Task directions
Report each line of the listing that carries the word "have".

Dataset entries
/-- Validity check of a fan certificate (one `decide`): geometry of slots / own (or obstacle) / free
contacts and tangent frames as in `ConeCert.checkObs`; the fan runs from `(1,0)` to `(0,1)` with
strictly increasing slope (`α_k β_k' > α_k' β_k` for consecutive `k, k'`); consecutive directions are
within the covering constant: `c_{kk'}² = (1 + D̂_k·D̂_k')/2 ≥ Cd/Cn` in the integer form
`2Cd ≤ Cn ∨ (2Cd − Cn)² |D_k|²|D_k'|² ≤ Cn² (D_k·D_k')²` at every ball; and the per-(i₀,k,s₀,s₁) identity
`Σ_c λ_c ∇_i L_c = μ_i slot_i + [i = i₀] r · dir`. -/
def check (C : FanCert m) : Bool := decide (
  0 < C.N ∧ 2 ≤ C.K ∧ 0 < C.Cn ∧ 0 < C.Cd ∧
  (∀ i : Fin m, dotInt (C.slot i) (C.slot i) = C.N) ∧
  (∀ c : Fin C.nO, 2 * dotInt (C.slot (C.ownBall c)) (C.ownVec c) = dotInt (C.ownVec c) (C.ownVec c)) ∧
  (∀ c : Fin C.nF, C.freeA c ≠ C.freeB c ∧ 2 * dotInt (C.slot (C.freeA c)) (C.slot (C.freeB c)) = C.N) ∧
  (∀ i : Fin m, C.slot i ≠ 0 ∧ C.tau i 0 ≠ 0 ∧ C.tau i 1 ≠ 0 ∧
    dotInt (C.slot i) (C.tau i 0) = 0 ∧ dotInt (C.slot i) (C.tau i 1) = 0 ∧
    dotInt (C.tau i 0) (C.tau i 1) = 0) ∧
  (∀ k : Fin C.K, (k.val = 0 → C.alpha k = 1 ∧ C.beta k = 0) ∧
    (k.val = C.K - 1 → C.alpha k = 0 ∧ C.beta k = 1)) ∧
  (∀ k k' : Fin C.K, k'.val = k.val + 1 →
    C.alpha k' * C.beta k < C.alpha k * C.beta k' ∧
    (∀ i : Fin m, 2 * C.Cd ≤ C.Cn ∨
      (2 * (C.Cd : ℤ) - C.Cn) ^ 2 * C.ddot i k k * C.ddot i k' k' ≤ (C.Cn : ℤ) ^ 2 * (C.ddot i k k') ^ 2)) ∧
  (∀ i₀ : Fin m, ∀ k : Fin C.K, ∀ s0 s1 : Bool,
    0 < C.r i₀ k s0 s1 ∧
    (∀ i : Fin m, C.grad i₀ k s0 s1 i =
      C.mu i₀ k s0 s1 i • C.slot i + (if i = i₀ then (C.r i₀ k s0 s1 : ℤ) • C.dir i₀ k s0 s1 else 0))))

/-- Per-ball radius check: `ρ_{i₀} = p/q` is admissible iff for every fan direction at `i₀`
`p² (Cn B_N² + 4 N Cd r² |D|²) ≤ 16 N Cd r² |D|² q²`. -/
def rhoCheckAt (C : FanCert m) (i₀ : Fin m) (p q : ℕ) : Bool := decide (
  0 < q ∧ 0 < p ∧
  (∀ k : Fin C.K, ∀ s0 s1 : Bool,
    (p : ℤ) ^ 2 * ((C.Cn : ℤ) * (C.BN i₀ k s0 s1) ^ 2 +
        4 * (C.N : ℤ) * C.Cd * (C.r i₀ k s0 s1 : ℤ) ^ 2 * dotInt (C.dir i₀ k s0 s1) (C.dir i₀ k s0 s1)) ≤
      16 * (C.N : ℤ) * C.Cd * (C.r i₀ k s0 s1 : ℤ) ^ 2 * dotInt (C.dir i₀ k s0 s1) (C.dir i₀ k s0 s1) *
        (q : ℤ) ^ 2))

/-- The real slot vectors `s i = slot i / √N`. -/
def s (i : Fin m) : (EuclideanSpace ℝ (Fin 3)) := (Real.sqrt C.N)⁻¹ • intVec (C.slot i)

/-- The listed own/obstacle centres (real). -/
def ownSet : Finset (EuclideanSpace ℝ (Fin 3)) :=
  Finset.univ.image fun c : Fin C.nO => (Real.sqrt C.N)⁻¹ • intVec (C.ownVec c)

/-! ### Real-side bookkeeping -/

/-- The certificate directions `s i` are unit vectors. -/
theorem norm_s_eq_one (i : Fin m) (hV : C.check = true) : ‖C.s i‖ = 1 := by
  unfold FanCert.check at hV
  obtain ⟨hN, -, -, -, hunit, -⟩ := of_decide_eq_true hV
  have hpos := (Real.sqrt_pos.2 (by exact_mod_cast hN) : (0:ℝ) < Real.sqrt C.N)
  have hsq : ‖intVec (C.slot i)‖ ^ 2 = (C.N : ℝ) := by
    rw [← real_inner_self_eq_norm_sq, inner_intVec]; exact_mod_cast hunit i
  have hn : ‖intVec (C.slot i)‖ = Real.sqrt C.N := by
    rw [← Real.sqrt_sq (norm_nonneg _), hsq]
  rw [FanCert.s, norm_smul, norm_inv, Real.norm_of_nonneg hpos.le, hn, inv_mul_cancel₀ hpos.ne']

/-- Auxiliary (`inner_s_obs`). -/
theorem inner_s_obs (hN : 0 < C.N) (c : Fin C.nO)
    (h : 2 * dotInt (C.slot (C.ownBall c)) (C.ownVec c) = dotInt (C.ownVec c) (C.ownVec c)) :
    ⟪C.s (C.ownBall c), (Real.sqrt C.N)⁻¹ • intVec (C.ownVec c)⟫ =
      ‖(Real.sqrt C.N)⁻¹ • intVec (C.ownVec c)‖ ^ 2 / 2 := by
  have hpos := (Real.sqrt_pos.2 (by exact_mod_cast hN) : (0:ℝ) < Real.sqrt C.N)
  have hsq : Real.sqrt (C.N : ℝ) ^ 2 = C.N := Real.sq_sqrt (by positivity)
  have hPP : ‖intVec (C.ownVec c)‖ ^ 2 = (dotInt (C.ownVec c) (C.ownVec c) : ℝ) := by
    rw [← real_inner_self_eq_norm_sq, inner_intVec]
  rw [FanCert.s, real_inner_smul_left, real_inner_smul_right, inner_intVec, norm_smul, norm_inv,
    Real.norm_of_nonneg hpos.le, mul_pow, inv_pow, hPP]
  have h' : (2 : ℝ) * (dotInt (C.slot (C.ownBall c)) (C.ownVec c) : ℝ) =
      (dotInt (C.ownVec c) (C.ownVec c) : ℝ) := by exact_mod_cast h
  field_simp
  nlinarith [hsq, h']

---

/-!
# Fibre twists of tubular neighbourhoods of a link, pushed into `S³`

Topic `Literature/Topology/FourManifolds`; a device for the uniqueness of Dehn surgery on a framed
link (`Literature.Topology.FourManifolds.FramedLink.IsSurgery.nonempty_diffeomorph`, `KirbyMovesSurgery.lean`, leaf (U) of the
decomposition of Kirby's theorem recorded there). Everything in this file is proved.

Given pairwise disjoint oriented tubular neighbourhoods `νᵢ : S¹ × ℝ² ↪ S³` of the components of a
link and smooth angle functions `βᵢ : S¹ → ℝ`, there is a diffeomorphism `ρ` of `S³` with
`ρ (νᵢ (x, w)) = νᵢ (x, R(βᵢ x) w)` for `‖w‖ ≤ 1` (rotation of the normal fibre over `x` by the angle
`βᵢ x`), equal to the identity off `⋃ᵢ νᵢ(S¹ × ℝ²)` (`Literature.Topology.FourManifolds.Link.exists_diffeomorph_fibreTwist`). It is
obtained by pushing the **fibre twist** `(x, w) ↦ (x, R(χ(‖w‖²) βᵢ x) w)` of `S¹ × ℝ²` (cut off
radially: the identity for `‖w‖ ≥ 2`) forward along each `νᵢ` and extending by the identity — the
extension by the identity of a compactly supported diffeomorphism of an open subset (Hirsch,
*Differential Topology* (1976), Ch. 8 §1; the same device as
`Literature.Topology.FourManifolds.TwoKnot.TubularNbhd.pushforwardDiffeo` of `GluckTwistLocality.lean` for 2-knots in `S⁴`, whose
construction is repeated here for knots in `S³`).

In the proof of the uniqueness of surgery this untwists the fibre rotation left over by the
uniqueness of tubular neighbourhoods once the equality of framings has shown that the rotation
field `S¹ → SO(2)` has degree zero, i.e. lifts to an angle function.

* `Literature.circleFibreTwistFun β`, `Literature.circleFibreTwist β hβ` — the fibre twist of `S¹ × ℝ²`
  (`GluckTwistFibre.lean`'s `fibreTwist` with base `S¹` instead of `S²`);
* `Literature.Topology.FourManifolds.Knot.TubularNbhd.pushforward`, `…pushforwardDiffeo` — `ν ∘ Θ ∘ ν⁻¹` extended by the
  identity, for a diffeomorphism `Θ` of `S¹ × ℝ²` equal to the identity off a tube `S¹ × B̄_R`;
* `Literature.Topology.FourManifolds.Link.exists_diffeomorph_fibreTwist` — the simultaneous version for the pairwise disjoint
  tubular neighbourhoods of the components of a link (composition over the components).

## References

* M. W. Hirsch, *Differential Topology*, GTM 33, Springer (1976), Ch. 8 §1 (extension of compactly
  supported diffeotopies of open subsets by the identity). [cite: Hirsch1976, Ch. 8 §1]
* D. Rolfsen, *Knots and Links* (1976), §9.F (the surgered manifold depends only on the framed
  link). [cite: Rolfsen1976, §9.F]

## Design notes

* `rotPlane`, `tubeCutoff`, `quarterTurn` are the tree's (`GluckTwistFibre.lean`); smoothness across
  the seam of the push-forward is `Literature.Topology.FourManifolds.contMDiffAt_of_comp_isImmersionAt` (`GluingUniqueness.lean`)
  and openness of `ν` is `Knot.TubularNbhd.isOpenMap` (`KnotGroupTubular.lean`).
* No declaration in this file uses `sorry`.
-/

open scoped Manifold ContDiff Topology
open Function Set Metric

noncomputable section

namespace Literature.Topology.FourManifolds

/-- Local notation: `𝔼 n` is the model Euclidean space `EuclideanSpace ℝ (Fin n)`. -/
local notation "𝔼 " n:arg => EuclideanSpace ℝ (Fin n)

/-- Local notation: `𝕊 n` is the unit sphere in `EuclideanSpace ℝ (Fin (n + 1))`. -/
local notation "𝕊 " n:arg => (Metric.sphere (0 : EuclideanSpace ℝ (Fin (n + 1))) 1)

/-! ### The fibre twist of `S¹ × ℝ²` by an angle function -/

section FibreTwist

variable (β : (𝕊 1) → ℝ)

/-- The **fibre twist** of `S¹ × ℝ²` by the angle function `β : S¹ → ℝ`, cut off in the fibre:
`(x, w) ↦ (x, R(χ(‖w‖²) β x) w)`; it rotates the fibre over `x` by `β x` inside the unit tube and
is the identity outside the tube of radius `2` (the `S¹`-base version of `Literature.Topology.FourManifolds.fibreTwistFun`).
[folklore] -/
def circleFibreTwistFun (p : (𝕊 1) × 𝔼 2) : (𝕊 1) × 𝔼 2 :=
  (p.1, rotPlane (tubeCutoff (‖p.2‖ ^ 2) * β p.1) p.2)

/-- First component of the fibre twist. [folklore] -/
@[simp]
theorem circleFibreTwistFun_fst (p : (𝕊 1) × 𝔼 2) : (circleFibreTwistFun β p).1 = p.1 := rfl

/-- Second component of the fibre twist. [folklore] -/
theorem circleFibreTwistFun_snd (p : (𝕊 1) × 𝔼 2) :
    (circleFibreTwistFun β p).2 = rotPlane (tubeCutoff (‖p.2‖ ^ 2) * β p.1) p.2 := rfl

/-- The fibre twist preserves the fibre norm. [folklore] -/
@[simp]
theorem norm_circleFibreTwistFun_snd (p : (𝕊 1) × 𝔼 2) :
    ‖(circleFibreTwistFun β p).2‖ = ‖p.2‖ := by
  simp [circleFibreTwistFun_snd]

Solved problem
  have hpos := (Real.sqrt_pos.2 (by exact_mod_cast hN) : (0:ℝ) < Real.sqrt C.N)
  have hsq : ‖intVec (C.slot i)‖ ^ 2 = (C.N : ℝ) := by
  have hn : ‖intVec (C.slot i)‖ = Real.sqrt C.N := by
  have hpos := (Real.sqrt_pos.2 (by exact_mod_cast hN) : (0:ℝ) < Real.sqrt C.N)
  have hsq : Real.sqrt (C.N : ℝ) ^ 2 = C.N := Real.sq_sqrt (by positivity)
  have hPP : ‖intVec (C.ownVec c)‖ ^ 2 = (dotInt (C.ownVec c) (C.ownVec c) : ℝ) := by
  have h' : (2 : ℝ) * (dotInt (C.slot (C.ownBall c)) (C.ownVec c) : ℝ) =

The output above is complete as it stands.